◆ Collected data entries:
/-- **[Su23b] eq. (1.3) (discharge of `Suzuki2023b_eq_s103`)**: there is `r > 0` such that
`−ζ′/ζ(s+1) − 1/s = Σ_{k≥0} η_k s^k` for all `0 < |s| < r`, with `η_k = liEta k`. Proof:
`−ζ′/ζ(s+1) − 1/s = −(ζ₁′/ζ₁)(1+s)` (`ζ₁(z) = (z−1)ζ(z)`, `logDeriv_riemannZeta_eq`), the Taylor
expansion of the holomorphic `ζ₁′/ζ₁` on a disc about `1` free of zeros of `ζ₁`
(`Complex.hasSum_taylorSeries_on_ball`), and `η_k = −q_k` (`ofReal_liEta_eq`). RH-FREE.
[cite: Suzuki2023b, eq. (1.3), p. 2 L63–67] -/
theorem Suzuki2023b_eq_s103_holds : Suzuki2023b_eq_s103 := by
  -- a disc about `1` on which `ζ₁ ≠ 0`
  obtain ⟨r, hr0, hr⟩ := Metric.eventually_nhds_iff.mp riemannZeta₁_ne_zero_of_near_one
  refine ⟨r, hr0, fun s hs0 hsr ↦ ?_⟩
  set g : ℂ → ℂ := logDeriv riemannZeta₁ with hg
  have hdiff : DifferentiableOn ℂ g (Metric.ball 1 r) := by
    intro z hz
    have hz' : riemannZeta₁ z ≠ 0 := hr (Metric.mem_ball.mp hz)
    have hζ₁ : DifferentiableAt ℂ riemannZeta₁ z := differentiable_riemannZeta₁ z
    have : DifferentiableAt ℂ g z := by
      rw [hg]
      show DifferentiableAt ℂ (fun w ↦ deriv riemannZeta₁ w / riemannZeta₁ w) z
      exact ((differentiable_riemannZeta₁.contDiff (n := 2)).differentiable_deriv_two z).div
        hζ₁ hz'
    exact this.differentiableWithinAt
  have hmem : 1 + s ∈ Metric.ball (1 : ℂ) r := by
    rw [Metric.mem_ball, dist_eq_norm, add_sub_cancel_left]; exact hsr
  have hT := Complex.hasSum_taylorSeries_on_ball hdiff hmem
  simp only [add_sub_cancel_left] at hT
  -- identify the terms: `(k!)⁻¹ • s^k • g^{(k)}(1) = q_k s^k = -η_k s^k`
  have hterm : ∀ k : ℕ, (k.factorial : ℂ)⁻¹ • s ^ k • iteratedDeriv k g 1 =
      -(((liEta k : ℝ) : ℂ) * s ^ k) := by
    intro k
    rw [ofReal_liEta_eq, Xiao2020.zetaOneLogDerivCoeff, smul_eq_mul, smul_eq_mul]
    ring
  have hT' : HasSum (fun k : ℕ ↦ ((liEta k : ℝ) : ℂ) * s ^ k) (-g (1 + s)) := by
    have := hT.neg
    refine this.congr_fun fun k ↦ ?_
    rw [hterm, neg_neg]
  -- identify the value: `-ζ₁'/ζ₁(1+s) = -ζ'/ζ(s+1) - 1/s`
  have hs1 : s + 1 ≠ 1 := by simpa using hs0
  have hζ : riemannZeta (s + 1) ≠ 0 := by
    have h := hr (y := 1 + s) (by rw [dist_eq_norm, add_sub_cancel_left]; exact hsr)
    rw [add_comm] at h
    exact fun h0 ↦ h ((riemannZeta₁_eq_zero_iff hs1).2 h0)
  have hval : -g (1 + s) = -(deriv riemannZeta (s + 1) / riemannZeta (s + 1)) - 1 / s := by
    rw [hg, add_comm, ← logDeriv_apply, logDeriv_riemannZeta_eq hs1 hζ, add_sub_cancel_right,
      one_div]
    ring
  rw [← hval]
  exact hT'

◆ Directions for this task: Set down, from the entries above, exactly the lines from the one with "have : DifferentiableAt ℂ g z := by" up to and including the one with "rw [Metric.mem_ball, dist_eq_norm, add_sub_cancel_left];", and no other lines.

◆ Answer box:
    have : DifferentiableAt ℂ g z := by
      rw [hg]
      show DifferentiableAt ℂ (fun w ↦ deriv riemannZeta₁ w / riemannZeta₁ w) z
      exact ((differentiable_riemannZeta₁.contDiff (n := 2)).differentiable_deriv_two z).div
        hζ₁ hz'
    exact this.differentiableWithinAt
  have hmem : 1 + s ∈ Metric.ball (1 : ℂ) r := by
    rw [Metric.mem_ball, dist_eq_norm, add_sub_cancel_left]; exact hsr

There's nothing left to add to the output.